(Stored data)

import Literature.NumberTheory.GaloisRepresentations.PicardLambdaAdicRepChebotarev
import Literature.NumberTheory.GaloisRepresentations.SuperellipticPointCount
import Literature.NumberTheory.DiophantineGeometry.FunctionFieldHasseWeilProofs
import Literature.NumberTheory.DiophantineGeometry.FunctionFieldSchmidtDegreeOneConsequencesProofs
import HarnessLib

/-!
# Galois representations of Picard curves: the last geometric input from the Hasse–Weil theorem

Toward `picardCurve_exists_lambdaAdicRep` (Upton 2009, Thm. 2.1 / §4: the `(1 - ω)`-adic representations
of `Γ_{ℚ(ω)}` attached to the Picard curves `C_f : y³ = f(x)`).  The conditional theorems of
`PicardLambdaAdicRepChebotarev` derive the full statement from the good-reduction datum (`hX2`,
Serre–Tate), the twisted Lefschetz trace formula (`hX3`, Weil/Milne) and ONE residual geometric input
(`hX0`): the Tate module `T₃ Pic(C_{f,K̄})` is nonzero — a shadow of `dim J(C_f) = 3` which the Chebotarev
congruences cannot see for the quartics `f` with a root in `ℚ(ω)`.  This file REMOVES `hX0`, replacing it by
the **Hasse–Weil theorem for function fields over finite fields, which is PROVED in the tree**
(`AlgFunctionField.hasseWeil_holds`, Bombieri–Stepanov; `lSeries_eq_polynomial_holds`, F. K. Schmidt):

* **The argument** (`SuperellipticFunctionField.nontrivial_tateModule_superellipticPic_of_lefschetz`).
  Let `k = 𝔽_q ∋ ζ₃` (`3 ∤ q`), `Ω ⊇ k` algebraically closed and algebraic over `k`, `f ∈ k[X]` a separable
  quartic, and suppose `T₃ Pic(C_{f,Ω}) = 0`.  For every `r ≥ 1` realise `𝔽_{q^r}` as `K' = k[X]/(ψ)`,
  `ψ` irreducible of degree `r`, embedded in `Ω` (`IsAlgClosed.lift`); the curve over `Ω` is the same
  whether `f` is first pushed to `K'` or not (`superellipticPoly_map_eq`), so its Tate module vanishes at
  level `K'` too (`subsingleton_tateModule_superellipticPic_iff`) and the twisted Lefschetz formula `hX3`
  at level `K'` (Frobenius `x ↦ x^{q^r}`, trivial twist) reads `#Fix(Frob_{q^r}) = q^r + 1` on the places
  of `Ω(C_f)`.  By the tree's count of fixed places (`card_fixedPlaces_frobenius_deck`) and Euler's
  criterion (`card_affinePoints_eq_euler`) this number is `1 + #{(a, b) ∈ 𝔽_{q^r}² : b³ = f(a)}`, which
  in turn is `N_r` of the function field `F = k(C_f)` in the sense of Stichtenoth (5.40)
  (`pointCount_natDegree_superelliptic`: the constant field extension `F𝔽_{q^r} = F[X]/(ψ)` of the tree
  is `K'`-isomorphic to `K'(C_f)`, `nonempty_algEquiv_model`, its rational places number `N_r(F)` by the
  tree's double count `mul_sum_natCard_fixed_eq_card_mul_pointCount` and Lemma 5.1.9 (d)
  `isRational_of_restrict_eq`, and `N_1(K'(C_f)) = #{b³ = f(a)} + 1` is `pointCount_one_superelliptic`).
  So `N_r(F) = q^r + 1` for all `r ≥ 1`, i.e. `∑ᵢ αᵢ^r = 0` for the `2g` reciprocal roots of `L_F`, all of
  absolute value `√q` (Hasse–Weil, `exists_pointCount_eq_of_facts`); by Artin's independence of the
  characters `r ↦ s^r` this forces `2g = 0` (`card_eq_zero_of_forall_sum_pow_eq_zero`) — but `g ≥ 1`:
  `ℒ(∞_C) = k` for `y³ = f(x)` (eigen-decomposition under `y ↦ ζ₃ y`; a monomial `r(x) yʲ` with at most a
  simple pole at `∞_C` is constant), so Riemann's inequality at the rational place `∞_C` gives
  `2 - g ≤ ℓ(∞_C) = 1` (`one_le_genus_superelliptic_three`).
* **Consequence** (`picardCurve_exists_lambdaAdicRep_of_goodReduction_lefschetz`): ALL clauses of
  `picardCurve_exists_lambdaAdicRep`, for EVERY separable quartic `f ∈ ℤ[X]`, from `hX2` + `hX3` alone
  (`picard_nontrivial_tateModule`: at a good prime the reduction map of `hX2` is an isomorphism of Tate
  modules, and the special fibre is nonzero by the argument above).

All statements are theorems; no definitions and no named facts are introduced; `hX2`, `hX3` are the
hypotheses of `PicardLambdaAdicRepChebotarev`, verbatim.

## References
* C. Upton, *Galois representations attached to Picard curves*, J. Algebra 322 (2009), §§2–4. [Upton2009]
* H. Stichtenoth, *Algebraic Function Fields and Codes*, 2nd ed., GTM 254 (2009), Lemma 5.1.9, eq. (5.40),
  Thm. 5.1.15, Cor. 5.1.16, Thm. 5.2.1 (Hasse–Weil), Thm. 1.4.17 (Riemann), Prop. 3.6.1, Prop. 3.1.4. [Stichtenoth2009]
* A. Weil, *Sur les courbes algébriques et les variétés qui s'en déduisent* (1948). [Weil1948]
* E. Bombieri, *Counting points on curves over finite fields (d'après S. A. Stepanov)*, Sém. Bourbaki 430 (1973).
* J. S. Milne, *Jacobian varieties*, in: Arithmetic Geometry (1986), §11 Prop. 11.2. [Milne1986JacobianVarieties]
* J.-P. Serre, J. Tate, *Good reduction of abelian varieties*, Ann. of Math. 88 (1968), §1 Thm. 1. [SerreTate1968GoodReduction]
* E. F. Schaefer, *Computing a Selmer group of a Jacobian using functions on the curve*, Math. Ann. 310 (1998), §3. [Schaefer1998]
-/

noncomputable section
--
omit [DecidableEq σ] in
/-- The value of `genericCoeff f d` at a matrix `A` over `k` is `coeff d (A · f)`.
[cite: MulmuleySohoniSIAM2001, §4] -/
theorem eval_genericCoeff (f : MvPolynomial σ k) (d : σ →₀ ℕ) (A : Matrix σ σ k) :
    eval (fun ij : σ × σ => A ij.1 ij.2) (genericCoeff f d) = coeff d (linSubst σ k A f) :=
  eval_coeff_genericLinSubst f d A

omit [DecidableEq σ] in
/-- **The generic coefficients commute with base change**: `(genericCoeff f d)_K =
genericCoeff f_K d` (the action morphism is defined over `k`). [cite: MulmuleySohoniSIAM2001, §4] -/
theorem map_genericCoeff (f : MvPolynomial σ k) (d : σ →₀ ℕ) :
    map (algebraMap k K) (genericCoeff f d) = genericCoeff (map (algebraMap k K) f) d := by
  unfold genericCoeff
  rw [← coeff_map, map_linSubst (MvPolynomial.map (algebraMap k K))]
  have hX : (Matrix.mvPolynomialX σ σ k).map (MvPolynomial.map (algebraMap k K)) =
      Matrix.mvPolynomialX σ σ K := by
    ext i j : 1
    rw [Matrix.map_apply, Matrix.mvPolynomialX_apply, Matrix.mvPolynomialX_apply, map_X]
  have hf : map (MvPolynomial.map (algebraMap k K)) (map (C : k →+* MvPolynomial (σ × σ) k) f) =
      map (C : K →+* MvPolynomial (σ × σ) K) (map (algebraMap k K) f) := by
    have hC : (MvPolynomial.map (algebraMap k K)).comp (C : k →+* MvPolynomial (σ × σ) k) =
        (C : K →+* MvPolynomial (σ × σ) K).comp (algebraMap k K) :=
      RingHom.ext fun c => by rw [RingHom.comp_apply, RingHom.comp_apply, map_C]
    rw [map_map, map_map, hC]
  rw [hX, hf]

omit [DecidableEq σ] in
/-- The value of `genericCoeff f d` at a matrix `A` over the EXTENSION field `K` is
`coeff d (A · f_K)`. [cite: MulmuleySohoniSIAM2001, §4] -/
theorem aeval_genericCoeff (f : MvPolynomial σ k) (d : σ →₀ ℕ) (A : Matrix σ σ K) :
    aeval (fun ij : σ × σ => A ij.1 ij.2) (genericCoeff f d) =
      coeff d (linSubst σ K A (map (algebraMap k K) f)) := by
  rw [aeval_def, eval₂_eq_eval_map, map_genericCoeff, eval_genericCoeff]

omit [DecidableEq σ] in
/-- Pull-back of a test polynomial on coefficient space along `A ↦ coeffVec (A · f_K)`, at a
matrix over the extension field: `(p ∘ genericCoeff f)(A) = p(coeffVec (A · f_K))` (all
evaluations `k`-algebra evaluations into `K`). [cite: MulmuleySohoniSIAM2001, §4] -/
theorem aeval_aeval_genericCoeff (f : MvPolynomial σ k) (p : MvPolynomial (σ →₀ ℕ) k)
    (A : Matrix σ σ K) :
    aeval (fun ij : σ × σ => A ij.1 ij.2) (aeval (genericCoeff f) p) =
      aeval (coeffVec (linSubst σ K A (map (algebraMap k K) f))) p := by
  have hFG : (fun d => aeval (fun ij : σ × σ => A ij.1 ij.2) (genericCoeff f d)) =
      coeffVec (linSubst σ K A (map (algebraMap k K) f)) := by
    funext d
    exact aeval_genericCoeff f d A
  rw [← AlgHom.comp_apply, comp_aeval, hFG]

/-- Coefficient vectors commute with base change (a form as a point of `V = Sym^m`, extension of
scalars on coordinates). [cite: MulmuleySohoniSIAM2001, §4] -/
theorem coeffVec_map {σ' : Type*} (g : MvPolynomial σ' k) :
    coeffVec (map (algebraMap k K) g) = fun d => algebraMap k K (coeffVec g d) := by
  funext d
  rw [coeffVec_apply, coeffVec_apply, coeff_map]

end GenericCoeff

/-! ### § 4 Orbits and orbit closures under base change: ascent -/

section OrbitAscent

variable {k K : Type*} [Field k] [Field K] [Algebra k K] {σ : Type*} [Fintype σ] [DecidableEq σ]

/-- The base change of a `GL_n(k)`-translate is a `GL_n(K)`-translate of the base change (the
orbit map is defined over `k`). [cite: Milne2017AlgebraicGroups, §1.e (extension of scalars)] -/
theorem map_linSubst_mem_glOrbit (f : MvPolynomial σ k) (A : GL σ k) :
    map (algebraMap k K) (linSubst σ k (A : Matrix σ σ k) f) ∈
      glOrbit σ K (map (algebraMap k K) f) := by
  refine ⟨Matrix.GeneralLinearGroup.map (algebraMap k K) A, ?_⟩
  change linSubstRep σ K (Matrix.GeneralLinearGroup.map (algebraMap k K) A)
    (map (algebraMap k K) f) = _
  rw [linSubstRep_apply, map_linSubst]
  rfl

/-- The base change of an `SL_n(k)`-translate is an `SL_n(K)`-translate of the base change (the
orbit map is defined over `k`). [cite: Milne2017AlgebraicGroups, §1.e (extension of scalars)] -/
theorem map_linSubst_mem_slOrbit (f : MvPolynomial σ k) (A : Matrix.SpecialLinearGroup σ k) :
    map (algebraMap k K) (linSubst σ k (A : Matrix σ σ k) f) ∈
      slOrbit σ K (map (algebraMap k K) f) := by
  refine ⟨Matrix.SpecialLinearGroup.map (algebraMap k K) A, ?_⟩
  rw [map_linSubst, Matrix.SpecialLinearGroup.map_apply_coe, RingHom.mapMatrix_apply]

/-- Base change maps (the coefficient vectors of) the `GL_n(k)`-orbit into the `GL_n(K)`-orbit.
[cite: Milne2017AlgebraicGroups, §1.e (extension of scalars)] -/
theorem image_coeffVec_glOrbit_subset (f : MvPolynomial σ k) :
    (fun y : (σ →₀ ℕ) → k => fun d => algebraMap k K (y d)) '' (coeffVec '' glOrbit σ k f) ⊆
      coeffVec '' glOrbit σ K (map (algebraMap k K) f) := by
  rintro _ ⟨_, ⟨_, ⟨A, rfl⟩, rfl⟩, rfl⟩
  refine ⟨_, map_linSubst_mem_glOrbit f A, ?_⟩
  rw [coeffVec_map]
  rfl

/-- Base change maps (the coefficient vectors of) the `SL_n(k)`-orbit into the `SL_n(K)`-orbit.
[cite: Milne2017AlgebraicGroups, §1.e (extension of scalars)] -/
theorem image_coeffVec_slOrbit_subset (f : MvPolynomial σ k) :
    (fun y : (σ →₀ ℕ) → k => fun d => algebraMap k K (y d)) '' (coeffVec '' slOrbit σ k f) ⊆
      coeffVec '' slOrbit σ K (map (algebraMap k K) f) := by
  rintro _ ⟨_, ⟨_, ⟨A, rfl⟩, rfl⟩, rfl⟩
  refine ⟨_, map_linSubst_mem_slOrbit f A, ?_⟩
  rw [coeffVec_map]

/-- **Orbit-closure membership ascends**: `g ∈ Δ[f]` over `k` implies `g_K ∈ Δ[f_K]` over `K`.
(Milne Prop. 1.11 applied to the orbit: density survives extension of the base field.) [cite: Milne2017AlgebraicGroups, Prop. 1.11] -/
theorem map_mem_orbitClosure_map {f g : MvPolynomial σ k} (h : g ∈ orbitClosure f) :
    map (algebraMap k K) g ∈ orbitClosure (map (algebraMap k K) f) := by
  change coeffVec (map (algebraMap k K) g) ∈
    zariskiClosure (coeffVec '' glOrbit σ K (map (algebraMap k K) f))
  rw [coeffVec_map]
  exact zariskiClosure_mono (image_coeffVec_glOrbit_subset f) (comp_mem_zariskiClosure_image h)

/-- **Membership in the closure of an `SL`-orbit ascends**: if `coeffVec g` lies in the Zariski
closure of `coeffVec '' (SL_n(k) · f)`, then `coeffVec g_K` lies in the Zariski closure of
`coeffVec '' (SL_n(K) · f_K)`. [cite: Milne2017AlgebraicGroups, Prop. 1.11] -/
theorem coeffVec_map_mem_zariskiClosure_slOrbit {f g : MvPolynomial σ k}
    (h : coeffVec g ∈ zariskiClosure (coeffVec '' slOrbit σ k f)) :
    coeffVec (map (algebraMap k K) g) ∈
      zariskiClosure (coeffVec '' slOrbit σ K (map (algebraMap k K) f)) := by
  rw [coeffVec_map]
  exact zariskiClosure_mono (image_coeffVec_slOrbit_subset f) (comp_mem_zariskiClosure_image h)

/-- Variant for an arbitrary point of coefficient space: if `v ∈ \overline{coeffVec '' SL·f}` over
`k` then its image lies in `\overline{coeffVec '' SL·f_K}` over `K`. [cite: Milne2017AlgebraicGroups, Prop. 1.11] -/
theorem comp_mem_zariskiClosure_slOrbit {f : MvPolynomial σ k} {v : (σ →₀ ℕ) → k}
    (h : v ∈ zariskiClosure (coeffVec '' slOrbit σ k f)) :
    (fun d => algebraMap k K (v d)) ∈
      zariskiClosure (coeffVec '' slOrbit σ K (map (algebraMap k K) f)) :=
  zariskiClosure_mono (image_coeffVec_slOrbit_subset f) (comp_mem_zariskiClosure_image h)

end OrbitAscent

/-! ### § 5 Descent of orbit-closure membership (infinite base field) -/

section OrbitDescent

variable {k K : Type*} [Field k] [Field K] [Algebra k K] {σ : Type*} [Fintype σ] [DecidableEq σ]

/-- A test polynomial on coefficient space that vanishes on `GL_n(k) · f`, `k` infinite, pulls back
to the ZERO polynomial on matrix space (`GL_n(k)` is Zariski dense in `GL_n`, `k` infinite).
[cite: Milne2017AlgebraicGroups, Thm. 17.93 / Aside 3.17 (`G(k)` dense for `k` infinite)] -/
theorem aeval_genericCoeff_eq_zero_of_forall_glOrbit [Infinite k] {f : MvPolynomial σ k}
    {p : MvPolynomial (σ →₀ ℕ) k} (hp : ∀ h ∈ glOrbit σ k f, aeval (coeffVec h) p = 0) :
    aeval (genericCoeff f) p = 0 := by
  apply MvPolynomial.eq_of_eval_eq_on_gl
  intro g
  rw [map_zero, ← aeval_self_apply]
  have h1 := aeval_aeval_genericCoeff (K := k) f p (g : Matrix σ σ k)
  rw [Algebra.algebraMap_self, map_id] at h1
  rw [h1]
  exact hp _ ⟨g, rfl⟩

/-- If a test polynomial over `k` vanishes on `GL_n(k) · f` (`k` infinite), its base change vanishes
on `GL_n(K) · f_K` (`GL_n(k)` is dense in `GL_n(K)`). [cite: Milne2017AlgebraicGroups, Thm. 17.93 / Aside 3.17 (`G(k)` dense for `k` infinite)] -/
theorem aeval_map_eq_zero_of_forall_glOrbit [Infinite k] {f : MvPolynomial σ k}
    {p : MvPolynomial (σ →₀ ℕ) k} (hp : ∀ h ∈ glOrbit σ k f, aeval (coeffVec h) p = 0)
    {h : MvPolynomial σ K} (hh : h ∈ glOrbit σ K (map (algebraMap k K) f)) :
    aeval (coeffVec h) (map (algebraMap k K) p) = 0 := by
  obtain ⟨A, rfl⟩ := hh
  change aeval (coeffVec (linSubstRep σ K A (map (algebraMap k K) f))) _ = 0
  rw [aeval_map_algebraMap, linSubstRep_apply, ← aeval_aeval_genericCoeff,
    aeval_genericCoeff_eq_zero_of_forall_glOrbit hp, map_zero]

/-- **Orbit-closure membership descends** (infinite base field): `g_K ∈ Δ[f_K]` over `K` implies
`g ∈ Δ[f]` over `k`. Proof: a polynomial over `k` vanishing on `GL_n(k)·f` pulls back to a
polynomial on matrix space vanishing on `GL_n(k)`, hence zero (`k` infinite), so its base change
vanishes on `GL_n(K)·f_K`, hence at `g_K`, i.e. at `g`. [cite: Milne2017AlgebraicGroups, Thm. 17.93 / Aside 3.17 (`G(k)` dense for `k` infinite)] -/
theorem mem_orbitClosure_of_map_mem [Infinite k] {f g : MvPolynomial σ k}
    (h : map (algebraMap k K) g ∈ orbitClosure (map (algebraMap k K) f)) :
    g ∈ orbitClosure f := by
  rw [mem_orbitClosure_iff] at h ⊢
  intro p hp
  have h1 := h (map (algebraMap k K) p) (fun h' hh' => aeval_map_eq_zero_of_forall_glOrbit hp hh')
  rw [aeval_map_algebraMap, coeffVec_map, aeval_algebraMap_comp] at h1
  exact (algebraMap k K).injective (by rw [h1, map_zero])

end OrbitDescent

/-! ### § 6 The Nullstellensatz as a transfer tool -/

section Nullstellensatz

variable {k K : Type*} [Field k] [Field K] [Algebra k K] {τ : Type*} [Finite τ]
==
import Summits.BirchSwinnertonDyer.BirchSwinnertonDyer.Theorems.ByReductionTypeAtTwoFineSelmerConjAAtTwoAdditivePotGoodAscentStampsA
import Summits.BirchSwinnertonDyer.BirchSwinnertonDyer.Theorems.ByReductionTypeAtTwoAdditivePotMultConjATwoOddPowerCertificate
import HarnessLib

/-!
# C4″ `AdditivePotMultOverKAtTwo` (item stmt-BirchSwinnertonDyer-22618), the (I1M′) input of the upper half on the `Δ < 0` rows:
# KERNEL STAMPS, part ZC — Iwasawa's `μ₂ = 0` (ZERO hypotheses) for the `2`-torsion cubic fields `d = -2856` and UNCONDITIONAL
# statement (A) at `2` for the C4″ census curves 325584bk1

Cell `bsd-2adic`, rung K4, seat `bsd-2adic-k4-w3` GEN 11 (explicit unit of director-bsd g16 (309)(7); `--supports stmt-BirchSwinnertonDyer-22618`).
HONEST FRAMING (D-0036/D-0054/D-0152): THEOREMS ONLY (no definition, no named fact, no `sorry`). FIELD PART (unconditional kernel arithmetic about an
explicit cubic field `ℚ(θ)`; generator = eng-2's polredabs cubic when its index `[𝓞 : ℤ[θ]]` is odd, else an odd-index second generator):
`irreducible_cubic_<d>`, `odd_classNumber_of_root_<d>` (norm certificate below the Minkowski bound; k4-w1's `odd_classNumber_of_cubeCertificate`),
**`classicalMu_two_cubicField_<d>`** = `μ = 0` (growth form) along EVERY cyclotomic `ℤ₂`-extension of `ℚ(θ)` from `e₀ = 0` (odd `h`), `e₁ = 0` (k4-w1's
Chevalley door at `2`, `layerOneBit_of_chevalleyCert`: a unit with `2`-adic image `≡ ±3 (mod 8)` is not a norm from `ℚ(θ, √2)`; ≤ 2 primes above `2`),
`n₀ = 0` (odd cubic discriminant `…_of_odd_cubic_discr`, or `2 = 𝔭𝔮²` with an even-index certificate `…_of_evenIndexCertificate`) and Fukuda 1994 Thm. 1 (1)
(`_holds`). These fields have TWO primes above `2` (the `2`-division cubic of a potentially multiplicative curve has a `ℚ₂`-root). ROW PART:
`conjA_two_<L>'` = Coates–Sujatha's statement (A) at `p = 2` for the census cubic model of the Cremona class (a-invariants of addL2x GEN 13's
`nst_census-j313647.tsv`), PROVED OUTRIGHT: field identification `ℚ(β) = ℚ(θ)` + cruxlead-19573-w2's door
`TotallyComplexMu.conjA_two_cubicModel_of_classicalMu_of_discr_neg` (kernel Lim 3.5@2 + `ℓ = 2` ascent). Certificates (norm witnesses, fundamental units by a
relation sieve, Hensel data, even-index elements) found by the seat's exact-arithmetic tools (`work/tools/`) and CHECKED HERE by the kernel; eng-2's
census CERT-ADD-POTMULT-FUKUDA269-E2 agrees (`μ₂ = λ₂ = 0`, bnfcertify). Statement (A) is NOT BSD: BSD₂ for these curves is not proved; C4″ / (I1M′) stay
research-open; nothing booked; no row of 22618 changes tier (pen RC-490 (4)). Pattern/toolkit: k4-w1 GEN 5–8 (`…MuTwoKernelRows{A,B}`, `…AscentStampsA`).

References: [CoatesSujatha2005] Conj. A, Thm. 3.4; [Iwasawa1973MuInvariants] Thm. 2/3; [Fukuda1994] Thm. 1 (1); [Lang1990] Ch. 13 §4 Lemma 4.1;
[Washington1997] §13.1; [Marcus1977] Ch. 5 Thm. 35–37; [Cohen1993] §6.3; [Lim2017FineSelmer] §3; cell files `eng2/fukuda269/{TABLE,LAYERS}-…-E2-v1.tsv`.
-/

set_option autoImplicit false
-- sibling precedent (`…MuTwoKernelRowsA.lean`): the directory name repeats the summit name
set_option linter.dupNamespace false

__Work request__.
The line above containing "refine ⟨Matrix.SpecialLinearGroup.map (algebraMap", the line containing "orbitClosure (map (algebraMap k K) f) := by", and every line between them are to be transcribed exactly; no other line is wanted.

__Finished task__.
  refine ⟨Matrix.SpecialLinearGroup.map (algebraMap k K) A, ?_⟩
  rw [map_linSubst, Matrix.SpecialLinearGroup.map_apply_coe, RingHom.mapMatrix_apply]

/-- Base change maps (the coefficient vectors of) the `GL_n(k)`-orbit into the `GL_n(K)`-orbit.
[cite: Milne2017AlgebraicGroups, §1.e (extension of scalars)] -/
theorem image_coeffVec_glOrbit_subset (f : MvPolynomial σ k) :
    (fun y : (σ →₀ ℕ) → k => fun d => algebraMap k K (y d)) '' (coeffVec '' glOrbit σ k f) ⊆
      coeffVec '' glOrbit σ K (map (algebraMap k K) f) := by
  rintro _ ⟨_, ⟨_, ⟨A, rfl⟩, rfl⟩, rfl⟩
  refine ⟨_, map_linSubst_mem_glOrbit f A, ?_⟩
  rw [coeffVec_map]
  rfl

/-- Base change maps (the coefficient vectors of) the `SL_n(k)`-orbit into the `SL_n(K)`-orbit.
[cite: Milne2017AlgebraicGroups, §1.e (extension of scalars)] -/
theorem image_coeffVec_slOrbit_subset (f : MvPolynomial σ k) :
    (fun y : (σ →₀ ℕ) → k => fun d => algebraMap k K (y d)) '' (coeffVec '' slOrbit σ k f) ⊆
      coeffVec '' slOrbit σ K (map (algebraMap k K) f) := by
  rintro _ ⟨_, ⟨_, ⟨A, rfl⟩, rfl⟩, rfl⟩
  refine ⟨_, map_linSubst_mem_slOrbit f A, ?_⟩
  rw [coeffVec_map]

/-- **Orbit-closure membership ascends**: `g ∈ Δ[f]` over `k` implies `g_K ∈ Δ[f_K]` over `K`.
(Milne Prop. 1.11 applied to the orbit: density survives extension of the base field.) [cite: Milne2017AlgebraicGroups, Prop. 1.11] -/
theorem map_mem_orbitClosure_map {f g : MvPolynomial σ k} (h : g ∈ orbitClosure f) :
    map (algebraMap k K) g ∈ orbitClosure (map (algebraMap k K) f) := by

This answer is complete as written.